What you should do:
From the data below, return the exact lines starting at the line containing "intro i hi t" and ending at the line containing "have hv := hval t", both included, and nothing else.

Data:
import Mathlib
import HarnessLib
import Summits.HubbardSuperconductivity.HubbardSuperconductivity.Theorems.KLProgrammeKLRegimeSplitTwoLegSizesFromPosition

/-!
# Route `KLProgramme` — gen-5 ENGINE child, stub `stub_twoLeg_scale0`: (E3a) SIZES of the scale-`0` piece `ℓ_0(K.eval) = E_μ(ν_0(K) − K∘k_F^K)` END TO END
# from the scale-`0` position-space two-leg kernel moments, the frame's `C⁴` sizes and its `C⁴` Fermi-point map

Cell `gate-hubbard-kl`, seat p1b (g6); companion of `…TwoLegSizesFromPosition` (pieces `ℓ_{n+1}`).  At scale `0` the piece subtracts the NORMAL FORM
`K∘k_F^K` (the frame read on its own curve), so the profile is `δ₀ = (evalM S₀ − evalM K) ∘ γ` with `S₀ = symInterp L (klLocSelfEnergyRe … K 0)`,
`γ = toLp ∘ klFermiPoint μ K`; its momentum-side sizes are `‖Dᵏ evalM S₀‖ + ‖Dᵏ frameShift K‖ ≤ 2Mˢ_k + A′_k` (scale-`0` kernel moments, p485541, plus the
frame's own `C⁴` sizes, e.g. `norm_iteratedFDeriv_frameShift_le_of_frameOK_four`), and the rest is the same assembly (k3c3-p3's composite envelope, k3c3-p1's
`norm_iteratedFDeriv_onM_piece_le` through `klTwoLegPieceFn_eval_zero`):

* **`norm_iteratedFDeriv_onM_pieceFn_eval_zero_le_of_position_moments`**: for a frame of `C²` size `A` (`2A < Dt_min`, window) with `C⁴` sizes
  `‖Dᵏ frameShift K‖ ≤ A′ k` (`k ≤ 4`), `μ ∈ klWindowC`, `C⁴` Fermi-point map with `‖γ⁽ⁱ⁾‖ ≤ Dⁱ`, scale-`0` moments `Mˢ k` (`k ≤ 4`) and cutoff numerals `X`:
  `‖Dʲ onM ℓ_0(K.eval)(q)‖ ≤ [j=0]·(2Mˢ₀ + A′₀) + (j!)²(2·j!·X·200ʲ)·G₀·(4 + max 1 ((j−1)!/(8/5)))ʲ`, `G₀ = 2m₀ + 7(Σ_{k=1}^{4} m_k)(max D 1)⁴`, `m_k = 2Mˢ_k + A′_k`.

Everything is PROVED; no definitions; nothing about the model is asserted.  References: BGM 2006 (2.36), §2.4 Lemma 2.1 [cite: BenfattoGiulianiMastropietro2006].
-/

noncomputable section

namespace Summit.HubbardSuperconductivity.HubbardSuperconductivity.Theorems.KLRegimeSplit

set_option linter.dupNamespace false -- summit = problem name (single-conjunct summit), D-0017

open Real Finset
open Literature.MathematicalPhysics.QuantumLattice Literature.MathematicalPhysics.QuantumLattice.BandSectorCounting
open Literature.Probability.LatticeModels
open Summit.HubbardSuperconductivity.HubbardSuperconductivity.Theorems.DispersionFlow
open Summit.HubbardSuperconductivity.HubbardSuperconductivity.Theorems.PerturbedFermiCurve
open Summit.HubbardSuperconductivity.HubbardSuperconductivity.Theorems.KLProgrammeLegKernels
open Summit.HubbardSuperconductivity.HubbardSuperconductivity.Theorems.TwoLegFourier

section Model

variable {L M : ℕ} [NeZero L] [NeZero M]

/-- **The scale-`0` profile is `(evalM S₀ − evalM K)` read along the Fermi-point map.** -/
theorem klLocalPart_zero_sub_frame_eq_comp (β U μ : ℝ) (K : TrigPolyC4v) :
    (fun θ => klLocalPart L M β U μ K 0 θ - K.eval (klFermiPoint μ K θ)) =
      (fun q : Momentum => evalM (symInterp L (klLocSelfEnergyRe L M β U μ K 0)) q - evalM K q) ∘
        fun θ => (WithLp.toLp 2 (klFermiPoint μ K θ) : Momentum) := by
  funext θ
  simp only [Function.comp_apply, evalM_apply, klLocalPart]

/-- `‖Dᵏ evalM K‖ = ‖Dᵏ frameShift K‖` (`evalM K = −frameShift K`). -/
theorem norm_iteratedFDeriv_evalM_eq_frameShift (K : TrigPolyC4v) (k : ℕ) (p : Momentum) :
    ‖iteratedFDeriv ℝ k (evalM K) p‖ = ‖iteratedFDeriv ℝ k (frameShift K) p‖ := by
  have h : evalM K = -frameShift K := by funext q; simp [evalM_apply, frameShift]
  rw [h, iteratedFDeriv_neg_apply, norm_neg]

variable {a b : ℝ} (B : BandBounds a b) {K : TrigPolyC4v} {A : ℝ}
  (hA : ∀ p : Momentum, ∀ j ≤ 2, ‖iteratedFDeriv ℝ j (frameShift K) p‖ ≤ A) (hADt : 2 * A < B.Dtmin)
  {μ : ℝ} (hlo : a ≤ μ - A) (hhi : μ + A ≤ b)
include B hA hADt hlo hhi

/-- **(E3a) SIZES OF `ℓ_0(K.eval)` END TO END FROM THE SCALE-`0` POSITION KERNEL, THE FRAME'S `C⁴` SIZES AND THE CURVE.**  Frame of `C²` size `A`
(`2A < Dt_min`, `[μ − A, μ + A] ⊂ [a, b]`) with `‖Dᵏ frameShift K‖ ≤ A′ k` (`k ≤ 4`); `μ ∈ klWindowC`; `β > 0`; `γ = toLp ∘ klFermiPoint μ K` of class `C⁴`
with `‖γ⁽ⁱ⁾‖ ≤ Dⁱ`; the scale-`0` unsectorised position two-leg kernels with pinned spatial `k`-th moments `≤ Mˢ k` (`k ≤ 4`, both spins); cutoff
numerals `X`.  Then for `j ≤ 4`:
`‖Dʲ onM (klTwoLegPieceFn L M β U μ K.eval 0) q‖ ≤ [j=0]·(2Mˢ₀ + A′₀) + (j!)²(2·j!·X·200ʲ)·G₀·(4 + max 1 ((j−1)!/(8/5)))ʲ`,
`G₀ = 2(2Mˢ₀ + A′₀) + 7·(Σ_{k ∈ Icc 1 4} (2Mˢ_k + A′_k))·(max D 1)⁴`. [cite: BenfattoGiulianiMastropietro2006, (2.36)] -/
theorem norm_iteratedFDeriv_onM_pieceFn_eval_zero_le_of_position_moments {β U : ℝ} (hβ : 0 < β) (hμ : μ ∈ klWindowC)
    {A' : ℕ → ℝ} (hA' : ∀ p : Momentum, ∀ k ≤ 4, ‖iteratedFDeriv ℝ k (frameShift K) p‖ ≤ A' k)
    {Ms : ℕ → ℝ}
    (hMs : ∀ k ≤ 4, ∀ (σ : Fin 2) (x₀ : SpaceTimeIdx L M), imagTimeWeight β M *
      ∑ x ∈ (univ : Finset (Fin 2 → SpaceTimeIdx L M)).filter (fun x => x 0 = x₀),
        (1 + ((((x 1).2 - (x 0).2) 0).valMinAbs.natAbs : ℝ) + ((((x 1).2 - (x 0).2) 1).valMinAbs.natAbs : ℝ)) ^ k *
          ‖sectorisedKernel L M β (trivialMultiplier L M) (klEffectiveAction L M β U μ K klE0 0) 2
            (![((0, σ), 0), ((0, σ), 1)] : Fin 2 → SectorLeg 1) x‖ ≤ Ms k)
    {D : ℝ} (hγ : ContDiff ℝ 4 fun θ => (WithLp.toLp 2 (klFermiPoint μ K θ) : Momentum))
    (hD : ∀ i, 1 ≤ i → i ≤ 4 → ∀ θ : ℝ, ‖iteratedDeriv i (fun θ => (WithLp.toLp 2 (klFermiPoint μ K θ) : Momentum)) θ‖ ≤ D ^ i)
    {j : ℕ} (hj : j ≤ 4) {X : ℝ} (hX : ∀ l ≤ j, ∀ x : ℝ, ‖iteratedFDeriv ℝ l salmhoferCutoff x‖ ≤ X) (q : Momentum) :
    ‖iteratedFDeriv ℝ j (onM (klTwoLegPieceFn L M β U μ K.eval 0)) q‖ ≤
      (if j = 0 then 2 * Ms 0 + A' 0 else 0) +
        (j.factorial : ℝ) ^ 2 * (2 * j.factorial * X * 200 ^ j) *
          (2 * (2 * Ms 0 + A' 0) + 7 * (∑ k ∈ Icc 1 4, (2 * Ms k + A' k)) * (max D 1) ^ 4) *
            (4 + max 1 (((j - 1).factorial : ℝ) / (8 / 5))) ^ j := by
  set S₀ := symInterp L (klLocSelfEnergyRe L M β U μ K 0) with hS₀
  set F : Momentum → ℝ := fun p => evalM S₀ p - evalM K p with hF
  set γ : ℝ → Momentum := fun θ => (WithLp.toLp 2 (klFermiPoint μ K θ) : Momentum) with hγdef
  set δ : ℝ → ℝ := fun θ => klLocalPart L M β U μ K 0 θ - K.eval (klFermiPoint μ K θ) with hδ
  have hδF : δ = F ∘ γ := klLocalPart_zero_sub_frame_eq_comp β U μ K
  -- momentum-side sizes of `F`
  have hS : ∀ k ≤ 4, ∀ p : Momentum, ‖iteratedFDeriv ℝ k (evalM S₀) p‖ ≤ 2 * Ms k := fun k hk p =>
    norm_iteratedFDeriv_evalM_symInterp_le_of_moments (sum_weight_abs_torusCosCoeff_klLocSelfEnergyRe_le hβ U μ K 0 k (hMs k hk)) p
  have hMk : ∀ k ≤ 4, ∀ p : Momentum, ‖iteratedFDeriv ℝ k F p‖ ≤ 2 * Ms k + A' k := fun k hk p => by
    have h1 := hS k hk p
    have h2 : ‖iteratedFDeriv ℝ k (evalM K) p‖ ≤ A' k := by rw [norm_iteratedFDeriv_evalM_eq_frameShift]; exact hA' p k hk
    rw [hF, fun_iteratedFDeriv_sub_apply ((contDiff_evalM S₀).contDiffAt.of_le le_top) ((contDiff_evalM K).contDiffAt.of_le le_top)]
    exact (norm_sub_le _ _).trans (add_le_add h1 h2)
  set m : ℕ → ℝ := fun k => 2 * Ms k + A' k with hm
  have hm0 : ∀ k ≤ 4, 0 ≤ m k := fun k hk => by
    have := hMk k hk q; exact (norm_nonneg _).trans this
  have hD0 : 0 ≤ D := (norm_nonneg _).trans (by simpa using hD 1 le_rfl (by norm_num) 0)
  have hFc : ContDiff ℝ 4 F := (contDiff_evalM S₀).sub (contDiff_evalM K)
  have hval : ∀ θ, |δ θ| ≤ m 0 := fun θ => by
    rw [hδF, Function.comp_apply, ← Real.norm_eq_abs, ← norm_iteratedFDeriv_zero (𝕜 := ℝ)]
    exact hMk 0 (by norm_num) _
  have hder : ∀ i, 1 ≤ i → i ≤ 4 → ∀ θ, |iteratedDeriv i δ θ| ≤ 7 * (∑ k ∈ Icc 1 i, m k) * D ^ i := fun i hi1 hi4 θ => by
    rw [hδF]
    exact abs_iteratedDeriv_comp_le_envelope hFc hγ (fun k hk1 hk4 => hMk k hk4 _) (fun i hi1 hi4 => hD i hi1 hi4 θ) hi1 hi4
  have hmean : |klAngularMean δ| ≤ m 0 := abs_klAngularMean_le' hval
  set G : ℝ := 2 * m 0 + 7 * (∑ k ∈ Icc 1 4, m k) * (max D 1) ^ 4 with hGdef
  have hsum4 : 0 ≤ ∑ k ∈ Icc 1 4, m k := sum_nonneg fun k hk => hm0 k (mem_Icc.1 hk).2
  have hDm : D ≤ max D 1 := le_max_left _ _
  have h1m : 1 ≤ max D 1 := le_max_right _ _
  have hG : ∀ i ≤ j, ∀ t : ℝ, ‖iteratedFDeriv ℝ i (fun t => δ t - klAngularMean δ) t‖ ≤ G := by
    intro i hi t
    have hi4 : i ≤ 4 := hi.trans hj
    rcases Nat.eq_zero_or_pos i with rfl | hipos
    · rw [norm_iteratedFDeriv_zero, Real.norm_eq_abs]
      have h := abs_sub (δ t) (klAngularMean δ)
      have hv := hval t
      have : 0 ≤ 7 * (∑ k ∈ Icc 1 4, m k) * (max D 1) ^ 4 := by positivity
      linarith
    · have hδc : ContDiff ℝ 4 δ := by rw [hδF]; exact hFc.comp hγ
      have hsub : iteratedFDeriv ℝ i (fun t => δ t - klAngularMean δ) t = iteratedFDeriv ℝ i δ t := by
        rw [fun_iteratedFDeriv_sub_apply (hδc.contDiffAt.of_le (by exact_mod_cast hi4)) contDiffAt_const,
          iteratedFDeriv_const_of_ne (Nat.pos_iff_ne_zero.1 hipos), Pi.zero_apply, sub_zero]
      rw [hsub, norm_iteratedFDeriv_eq_norm_iteratedDeriv, Real.norm_eq_abs]
      refine (hder i hipos hi4 t).trans ?_
      have hsub_sum : ∑ k ∈ Icc 1 i, m k ≤ ∑ k ∈ Icc 1 4, m k :=
        sum_le_sum_of_subset_of_nonneg (Icc_subset_Icc le_rfl hi4) fun k hk _ => hm0 k (mem_Icc.1 hk).2
      have hDi : D ^ i ≤ (max D 1) ^ 4 := (pow_le_pow_left₀ hD0 hDm i).trans (pow_le_pow_right₀ h1m hi4)
      have h0 : 0 ≤ ∑ k ∈ Icc 1 i, m k := sum_nonneg fun k hk => hm0 k ((mem_Icc.1 hk).2.trans hi4)
      have h7 : 7 * (∑ k ∈ Icc 1 i, m k) * D ^ i ≤ 7 * (∑ k ∈ Icc 1 4, m k) * (max D 1) ^ 4 := by gcongr
      have : 0 ≤ 2 * m 0 := by have := hm0 0 (by norm_num); linarith
      linarith
  -- the piece as a G-extension of `δ`, and the `H_f` calculus
  have h0c : Continuous (klLocalPart L M β U μ K 0) := (contDiff_klLocalPart B hA hADt hlo hhi L M β U 0 (m := 0)).continuous
  have hKc : Continuous fun θ => K.eval (klFermiPoint μ K θ) := (contDiff_eval_klFermiPoint B hA hADt hlo hhi K (m := 0)).continuous
  have hP := klTwoLegPieceFn_eval_zero (L := L) (M := M) β U μ K h0c hKc
  have hper : Function.Periodic δ (2 * π) := fun θ => by
    simp only [hδ, klLocalPart_periodic β U μ K 0 θ, frameOnCurve_periodic μ K θ]
  have hδc : ContDiff ℝ 4 δ := by rw [hδF]; exact hFc.comp hγ
  have hmain := norm_iteratedFDeriv_onM_piece_le hP (N := 4) hδc hper (j := j) (by exact_mod_cast hj) hμ hG hX q
  refine hmain.trans (add_le_add ?_ le_rfl)
  split_ifs
  · exact hmean
  · exact le_rfl

end Model

end Summit.HubbardSuperconductivity.HubbardSuperconductivity.Theorems.KLRegimeSplit

end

Written response:
    intro i hi t
    have hi4 : i ≤ 4 := hi.trans hj
    rcases Nat.eq_zero_or_pos i with rfl | hipos
    · rw [norm_iteratedFDeriv_zero, Real.norm_eq_abs]
      have h := abs_sub (δ t) (klAngularMean δ)
      have hv := hval t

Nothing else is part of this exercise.